RECORDS FOR PROCESSING =
import Literature.IUT.HodgeTheaters.TemperedCoveringsCor23KerLevelOfHPrime
import Literature.IUT.HodgeTheaters.TemperedCoveringsSlimnessLemmas
import HarnessLib

/-!
# Input (y) «`N_i ≠ 1`» of the (H′) route to [IUTchI] Cor. 2.3 (iii)'s KER-LEVEL, from the printed per-vertex inputs at ONE
# vertex per tower level (row «KER-LEVEL-VIA-HPRIME», GAP-LEDGER G-w4d052-g6-3 reduced)

Mochizuki, *Inter-universal Teichmüller theory I: construction of Hodge theaters*, kurims manuscript (May 2020), §2,
Cor. 2.3 (iii), proof p. 48 l. 44 – p. 49 l. 5 ("Write `J_v ⊆ J` for the decomposition group [well-defined up to conjugation
in `J`] associated to `v` … the image of the
homomorphism `J_v ⊆ J ⊆ Δ̂_X ↠ Π̂_𝔾` is pro-`Σ`; … the maximal pro-`l` quotient … of `J_v` … [is] the pro-`l` completion of
the fundamental group of a hyperbolic Riemann surface, hence … nonabelian") [cite: Mochizuki2012, Cor 2.3(iii) pp.48-49]
(D-0012 claim key; series status DISPUTED; nothing of the series is asserted here); Mochizuki, *Semi-graphs of anabelioids*,
Publ. RIMS **42** (2006), Ex. 3.10 pp. 44–45 [cite: MochizukiSemiAnbd2006, Ex 3.10 pp.44-45].

PROOF-ONLY (abc-iut cell; seat abc-iut-w4-d052 gen 6; L5-lead BOOKING 02:08Z «(y)»).  The (H′) route
(`TemperedCoveringsCor23KerLevelOfHPrime.lean`, p485924) derives the KER-LEVEL laws `hA`/`hB` from (x) a free pro-`Σ′`
structure on `Δ̂_X`, (z) `Σ′` unbounded and (y) «`N_i := (Ĵ_i ∩ Δ̂_X) ∩ Ker(Δ̂_X ↠ Π̂_𝔾) ≠ 1` at every level».  HERE (y) is
DERIVED from a SUBSET of print's per-vertex inputs of the (iii) argument (abc-iut-w4-d058/w4-d070's list in
`mem_level_of_comm_ker_of_inputs`), at ONE vertex `v` of the level-`i` dual graph: its decomposition group `J_v ≤ Ĵ_i ∩ Δ̂_X`
(closed), a prime `l ∉ Σ`, a continuous surjection `J_v ↠ L` onto a NON-TRIVIAL pro-`l` group (print: the nonabelian maximal
pro-`l` quotient), and «the image of `J_v` in `Π̂_𝔾` is pro-`Σ`» (`hSigv`, p. 48 l. 62) — by abc-iut-w4-d070's kernel lemma
`map_eq_top_of_proSigma_of_proL` («`Ker(J_v → Π̂_𝔾)` maps ONTO `L`»): a non-trivial element of `L` lifts to a non-trivial
element of `J_v ∩ Ker(Δ̂_X ↠ Π̂_𝔾) ⊆ N_i`.  NOT needed (versus print's route): (A3), the [SemiAnbd] Cor. 3.11 inertia step,
`(J*)^{ab}`, unipotence, [Config] Prop. 1.4.

* `inf_ker_ne_bot_of_proSigma_of_proL` — generic, one level;
* `inf_ker_ne_bot_towerLevels_of_inputs` — every level of a `Prop24Tower`;
* `cor23_i_to_v_ofSpecialFibre_closureH_of_piData_of_mem_decompSubgroups_of_hPrime_of_inputs` — the Cor. 2.3 (i)–(v) block at
  the record's `ℍ` with `hA`, `hB` discharged and (y) replaced by the per-vertex inputs (side conditions `Δ̂_X` closed,
  `ρ̂` continuous, `Π̂_𝔾` Hausdorff DISCHARGED at the genuine datum).

BINDER CENSUS of the (i)–(v) headline: DATA = `X`, `d`, `S`, `Σ`/`Σ̂` + side conditions, `TpH`, `hTpH`, `cuspMeetsH`, `T`, `P`,
(z) `hSig` · DATUM-INTERNAL = `h36`, `S.hyp`, origin `hind : P.ActGraphInduces` · FACT-INSTANCE = `hcoh`; IN SHAPE (x) `hΓ`/`hι`
(GAP G-w4d052-g6-2) · PER-LEVEL PRINT INPUTS (the currency of GAP G-w4d058-1, ONE vertex per level `i`): `Jv`, `hJvJ`, `hJvc`,
`hl : l ∉ Σ`, `L`, `ql`, `hqlc`, `hqls`, `hLl : IsProSigma {l} (L i)`, `hLnt : L i ≠ 1`, `hSigv` · LAW = none beyond these.
Model-RELATIVE; typed ≠ discharged; no definition, no instance, no new `Prop` fact; nothing here bears on [IUTchIII] Cor. 3.12
or asserts that abc is proved or refuted.
-/

noncomputable section

namespace Literature.IUT.HodgeTheaters

open _root_.Topology
open scoped Pointwise
open Literature.AnabelianGeometry.SemiGraphs
open Literature.AnabelianGeometry.SemiGraphs.SemiGraphOfAnabelioids (IsProSigmaCompletion)

namespace StableCurveTemperedData

universe u

/-! ### A. One level: `J ∩ Ker(Δ̂_X ↠ Π̂_𝔾) ≠ 1` from one vertex's decomposition group -/

section Generic

variable (D : StableCurveTemperedData.{u})

/-- **(y) at ONE level from ONE vertex**: if `J_v ≤ J` is closed, `l ∉ Σ`, `J_v ↠ L` is a continuous surjection onto a
non-trivial pro-`l` group, and the image of `J_v` in `Π̂_𝔾` is pro-`Σ` (`hSigv`), then `J ∩ Ker(Δ̂_X ↠ Π̂_𝔾) ≠ 1`:
`Ker(J_v → Π̂_𝔾)` maps ONTO `L` (abc-iut-w4-d070's `map_eq_top_of_proSigma_of_proL`), so a non-trivial element of `L` lifts
to a non-trivial element of `J_v ∩ Ker`. [cite: Mochizuki2012, Cor 2.3(iii) pp.48-49] -/
theorem inf_ker_ne_bot_of_proSigma_of_proL (hΔc : IsClosed (D.DeltaHat : Set D.PiHat)) [T2Space D.graph.Hat]
    (hρc : Continuous D.ρHat) (J : Subgroup D.DeltaHat) (Jv : Subgroup D.DeltaHat) (hJvJ : Jv ≤ J)
    (hJvc : IsClosed (Jv : Set D.DeltaHat)) {l : ℕ} (hl : l ∉ D.graph.Sigma)
    {L : Type*} [Group L] [TopologicalSpace L] [IsTopologicalGroup L] [CompactSpace L] [TotallyDisconnectedSpace L]
    (ql : Jv →* L) (hqlc : Continuous ql) (hqls : Function.Surjective ql) (hLl : IsProSigma {l} L)
    (hLnt : ∃ y : L, y ≠ 1)
    (hSigv : ∀ M : Subgroup Jv, M.Normal → IsOpen (M : Set Jv) → (D.ρHat.ker).subgroupOf Jv ≤ M →
      ∀ q : ℕ, q.Prime → q ∣ M.index → q ∈ D.graph.Sigma) :
    J ⊓ D.ρHat.ker ≠ ⊥ := by
  haveI : CompactSpace D.DeltaHat := isCompact_iff_compactSpace.mp hΔc.isCompact
  haveI : CompactSpace Jv := isCompact_iff_compactSpace.mp hJvc.isCompact
  -- `Ker(Δ̂_X ↠ Π̂_𝔾)` is closed, so `Ker ∩ J_v` is compact and its image under `ql` is closed
  have hkc : IsClosed ((D.ρHat.ker : Subgroup D.DeltaHat) : Set D.DeltaHat) := by
    have e : ((D.ρHat.ker : Subgroup D.DeltaHat) : Set D.DeltaHat) = D.ρHat ⁻¹' {1} := by
      ext x; exact MonoidHom.mem_ker
    rw [e]
    exact isClosed_singleton.preimage hρc
  have hN : ((D.ρHat.ker).subgroupOf Jv).map ql = ⊤ := by
    refine map_eq_top_of_proSigma_of_proL hl _ hSigv ql hqlc hqls hLl ?_
    rw [Subgroup.coe_map]
    exact (((hkc.preimage continuous_subtype_val).isCompact).image hqlc).isClosed
  -- lift a non-trivial element of `L`
  obtain ⟨y, hy⟩ := hLnt
  have hymem : y ∈ ((D.ρHat.ker).subgroupOf Jv).map ql := by rw [hN]; exact Subgroup.mem_top y
  obtain ⟨h, hh, hhy⟩ := Subgroup.mem_map.mp hymem
  intro hbot
  have hmem : (h : D.DeltaHat) ∈ J ⊓ D.ρHat.ker := ⟨hJvJ h.2, hh⟩
  rw [hbot, Subgroup.mem_bot] at hmem
  have h1 : h = 1 := Subtype.ext hmem
  exact hy (by rw [← hhy, h1, map_one])

end Generic

/-! ### B. Every level of a tower: the binder (y) of the (H′) route from per-vertex inputs -/

section Tower

variable (D : StableCurveTemperedData.{u}) (T : D.Prop24Tower)

/-- **(y) at every tower level** from ONE vertex per level with its decomposition group `J_v ≤ Ĵ_i ∩ Δ̂_X`, a continuous
surjection onto a non-trivial pro-`l` group (`l ∉ Σ`), and the pro-`Σ` image condition. [cite: Mochizuki2012, Cor 2.3(iii) pp.48-49] -/
theorem inf_ker_ne_bot_towerLevels_of_inputs (hΔc : IsClosed (D.DeltaHat : Set D.PiHat)) [T2Space D.graph.Hat]
    (hρc : Continuous D.ρHat) (Jv : T.I → Subgroup D.DeltaHat) (hJvJ : ∀ i, Jv i ≤ (T.Jhat i).subgroupOf D.DeltaHat)
    (hJvc : ∀ i, IsClosed (Jv i : Set D.DeltaHat)) {l : ℕ} (hl : l ∉ D.graph.Sigma)
    (L : T.I → Type*) [∀ i, Group (L i)] [∀ i, TopologicalSpace (L i)] [∀ i, IsTopologicalGroup (L i)]
    [∀ i, CompactSpace (L i)] [∀ i, TotallyDisconnectedSpace (L i)]
    (ql : ∀ i, Jv i →* L i) (hqlc : ∀ i, Continuous (ql i)) (hqls : ∀ i, Function.Surjective (ql i))
    (hLl : ∀ i, IsProSigma {l} (L i)) (hLnt : ∀ i, ∃ y : L i, y ≠ 1)
    (hSigv : ∀ i (M : Subgroup (Jv i)), M.Normal → IsOpen (M : Set (Jv i)) →
      (D.ρHat.ker).subgroupOf (Jv i) ≤ M → ∀ q : ℕ, q.Prime → q ∣ M.index → q ∈ D.graph.Sigma) :
    ∀ i, (T.Jhat i).subgroupOf D.DeltaHat ⊓ D.ρHat.ker ≠ ⊥ :=
  fun i => D.inf_ker_ne_bot_of_proSigma_of_proL hΔc hρc _ (Jv i) (hJvJ i) (hJvc i) hl (ql i) (hqlc i) (hqls i)
    (hLl i) (hLnt i) (hSigv i)

end Tower

/-! ### C. Cor. 2.3 (i)–(v) at the record's `ℍ` via (H′) with (y) from the per-vertex inputs -/

section Block

variable {p : ℕ} [Fact p.Prime] (X : TemperedCurve p) (d : X.GroupLevelData)
  (S : SpecialFibreData (X.toTemperedArithmeticGroup d)) (h36 : S.Gc.Prop36Hypotheses)
  (Sigma SigmaHat : Set ℕ) (hsub : Sigma ⊆ SigmaHat) (hne : Sigma.Nonempty)
  (hprime : ∀ q ∈ SigmaHat, q.Prime) (hp : p ∉ Sigma)
  (TpH : Subgroup S.chart.G)
  (cuspMeetsH : {x : X.Pt // X.IsCusp x} → Prop)
  (T : SpecialFibreTower X.DeltaTemp)

/-- **[IUTchI] Cor. 2.3 (i)–(v) AS TYPED at the genuine datum for the record's `ℍ := P.H`, every
`Π^tp_ℍ ∈ decompSubgroups S.chart P.H`, (H′) route with (y) DISCHARGED from the per-vertex print inputs** (one vertex per
level: `Jv`, `hJvJ`, `hJvc`, `l ∉ Σ`, `L`, `ql`, `hqlc`, `hqls`, `hLl`, `hLnt`, `hSigv`); remaining: origin datum `hind`, the
FACT-INSTANCE `hcoh`, (x) `hΓ`/`hι`, (z) `hSig`; side conditions `Δ̂_X` closed / `ρ̂` continuous / `Π̂_𝔾` Hausdorff discharged
by abc-iut-L5's `ofSpecialFibre_isClosed_deltaHat` / `_continuous_ρHat` / `_t2Space_graphHat`.
[cite: Mochizuki2012, Cor 2.3 pp.47-50] -/
theorem cor23_i_to_v_ofSpecialFibre_closureH_of_piData_of_mem_decompSubgroups_of_hPrime_of_inputs
    (P : SpecialFibreTower.PiData X d S T) (hcoh : S.Gc.IsCoherent) (hTpH : TpH ∈ S.chart.decompSubgroups P.H)
    (hind : P.ActGraphInduces)
    {Γ : Type*} [Group Γ] [IsFreeGroup Γ] (hΓ : ∃ x y : Γ, x * y ≠ y * x) {Sig : Set ℕ}
    {ι : Γ →* (ofSpecialFibre X d S h36 Sigma SigmaHat hsub hne hprime hp TpH
      ((TpH.map (TemperedGraphGroupData.exists_completion_of_prop36 S.Gc h36
        S.chart).choose_spec.choose.toMonoidHom).topologicalClosure) (Subgroup.le_topologicalClosure _) cuspMeetsH).DeltaHat}
    (hι : IsProSigmaCompletion Sig ι) (hSig : ∀ m : ℕ, ∃ q ∈ Sig, q.Prime ∧ m < q)
    (Jv : ℕ → Subgroup (ofSpecialFibre X d S h36 Sigma SigmaHat hsub hne hprime hp TpH
      ((TpH.map (TemperedGraphGroupData.exists_completion_of_prop36 S.Gc h36
        S.chart).choose_spec.choose.toMonoidHom).topologicalClosure) (Subgroup.le_topologicalClosure _) cuspMeetsH).DeltaHat)
    (hJvJ : ∀ i, Jv i ≤ ((OfSpecialFibre.towerOfSpecialFibreTower X d T Sigma SigmaHat hsub hne hprime S h36 hp TpH
        ((TpH.map (TemperedGraphGroupData.exists_completion_of_prop36 S.Gc h36
        S.chart).choose_spec.choose.toMonoidHom).topologicalClosure) (Subgroup.le_topologicalClosure _)
        cuspMeetsH).Jhat i).subgroupOf
        (ofSpecialFibre X d S h36 Sigma SigmaHat hsub hne hprime hp TpH
      ((TpH.map (TemperedGraphGroupData.exists_completion_of_prop36 S.Gc h36
        S.chart).choose_spec.choose.toMonoidHom).topologicalClosure) (Subgroup.le_topologicalClosure _) cuspMeetsH).DeltaHat)
    (hJvc : ∀ i, IsClosed (Jv i : Set (ofSpecialFibre X d S h36 Sigma SigmaHat hsub hne hprime hp TpH
      ((TpH.map (TemperedGraphGroupData.exists_completion_of_prop36 S.Gc h36
        S.chart).choose_spec.choose.toMonoidHom).topologicalClosure) (Subgroup.le_topologicalClosure _) cuspMeetsH).DeltaHat))
    {l : ℕ} (hl : l ∉ Sigma)
    (L : ℕ → Type*) [∀ i, Group (L i)] [∀ i, TopologicalSpace (L i)] [∀ i, IsTopologicalGroup (L i)]
    [∀ i, CompactSpace (L i)] [∀ i, TotallyDisconnectedSpace (L i)]
    (ql : ∀ i, Jv i →* L i) (hqlc : ∀ i, Continuous (ql i)) (hqls : ∀ i, Function.Surjective (ql i))
    (hLl : ∀ i, IsProSigma {l} (L i)) (hLnt : ∀ i, ∃ y : L i, y ≠ 1)
    (hSigv : ∀ i (M : Subgroup (Jv i)), M.Normal → IsOpen (M : Set (Jv i)) →
      ((ofSpecialFibre X d S h36 Sigma SigmaHat hsub hne hprime hp TpH
      ((TpH.map (TemperedGraphGroupData.exists_completion_of_prop36 S.Gc h36
        S.chart).choose_spec.choose.toMonoidHom).topologicalClosure) (Subgroup.le_topologicalClosure _) cuspMeetsH).ρHat.ker).subgroupOf (Jv i) ≤ M →
      ∀ q : ℕ, q.Prime → q ∣ M.index → q ∈ Sigma) :
    ((ofSpecialFibre X d S h36 Sigma SigmaHat hsub hne hprime hp TpH
      ((TpH.map (TemperedGraphGroupData.exists_completion_of_prop36 S.Gc h36
        S.chart).choose_spec.choose.toMonoidHom).topologicalClosure) (Subgroup.le_topologicalClosure _) cuspMeetsH).Cor23i ∧
      (ofSpecialFibre X d S h36 Sigma SigmaHat hsub hne hprime hp TpH
      ((TpH.map (TemperedGraphGroupData.exists_completion_of_prop36 S.Gc h36
        S.chart).choose_spec.choose.toMonoidHom).topologicalClosure) (Subgroup.le_topologicalClosure _) cuspMeetsH).Cor23ii ∧
      (ofSpecialFibre X d S h36 Sigma SigmaHat hsub hne hprime hp TpH
      ((TpH.map (TemperedGraphGroupData.exists_completion_of_prop36 S.Gc h36
        S.chart).choose_spec.choose.toMonoidHom).topologicalClosure) (Subgroup.le_topologicalClosure _) cuspMeetsH).Cor23iii ∧
      (ofSpecialFibre X d S h36 Sigma SigmaHat hsub hne hprime hp TpH
      ((TpH.map (TemperedGraphGroupData.exists_completion_of_prop36 S.Gc h36
        S.chart).choose_spec.choose.toMonoidHom).topologicalClosure) (Subgroup.le_topologicalClosure _) cuspMeetsH).Cor23iv) ∧
      (ofSpecialFibre X d S h36 Sigma SigmaHat hsub hne hprime hp TpH
      ((TpH.map (TemperedGraphGroupData.exists_completion_of_prop36 S.Gc h36
        S.chart).choose_spec.choose.toMonoidHom).topologicalClosure) (Subgroup.le_topologicalClosure _) cuspMeetsH).Cor23v :=
  haveI := ofSpecialFibre_t2Space_graphHat X d S h36 Sigma SigmaHat hsub hne hprime hp TpH
    ((TpH.map (TemperedGraphGroupData.exists_completion_of_prop36 S.Gc h36
      S.chart).choose_spec.choose.toMonoidHom).topologicalClosure) (Subgroup.le_topologicalClosure _) cuspMeetsH
  cor23_i_to_v_ofSpecialFibre_closureH_of_piData_of_mem_decompSubgroups_of_hPrime X d S h36 Sigma SigmaHat hsub hne hprime
    hp TpH cuspMeetsH T P hcoh hTpH hind hΓ hι hSig
    (inf_ker_ne_bot_towerLevels_of_inputs _ _
      (ofSpecialFibre_isClosed_deltaHat X d S h36 Sigma SigmaHat hsub hne hprime hp TpH _ _ cuspMeetsH)
      (ofSpecialFibre_continuous_ρHat X d S h36 Sigma SigmaHat hsub hne hprime hp TpH _ _ cuspMeetsH)
      Jv hJvJ hJvc hl L ql hqlc hqls hLl hLnt hSigv)

end Block

end StableCurveTemperedData

end Literature.IUT.HodgeTheaters

end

DESCRIPTION OF THE TASK =
In your answer, include only the lines above starting at the line that holds "namespace Literature.IUT.HodgeTheaters" and ending at the line that holds "(hρc : Continuous D.ρHat) (J : Subgroup", copied exactly.

TASK RESULT =
namespace Literature.IUT.HodgeTheaters

open _root_.Topology
open scoped Pointwise
open Literature.AnabelianGeometry.SemiGraphs
open Literature.AnabelianGeometry.SemiGraphs.SemiGraphOfAnabelioids (IsProSigmaCompletion)

namespace StableCurveTemperedData

universe u

/-! ### A. One level: `J ∩ Ker(Δ̂_X ↠ Π̂_𝔾) ≠ 1` from one vertex's decomposition group -/

section Generic

variable (D : StableCurveTemperedData.{u})

/-- **(y) at ONE level from ONE vertex**: if `J_v ≤ J` is closed, `l ∉ Σ`, `J_v ↠ L` is a continuous surjection onto a
non-trivial pro-`l` group, and the image of `J_v` in `Π̂_𝔾` is pro-`Σ` (`hSigv`), then `J ∩ Ker(Δ̂_X ↠ Π̂_𝔾) ≠ 1`:
`Ker(J_v → Π̂_𝔾)` maps ONTO `L` (abc-iut-w4-d070's `map_eq_top_of_proSigma_of_proL`), so a non-trivial element of `L` lifts
to a non-trivial element of `J_v ∩ Ker`. [cite: Mochizuki2012, Cor 2.3(iii) pp.48-49] -/
theorem inf_ker_ne_bot_of_proSigma_of_proL (hΔc : IsClosed (D.DeltaHat : Set D.PiHat)) [T2Space D.graph.Hat]
    (hρc : Continuous D.ρHat) (J : Subgroup D.DeltaHat) (Jv : Subgroup D.DeltaHat) (hJvJ : Jv ≤ J)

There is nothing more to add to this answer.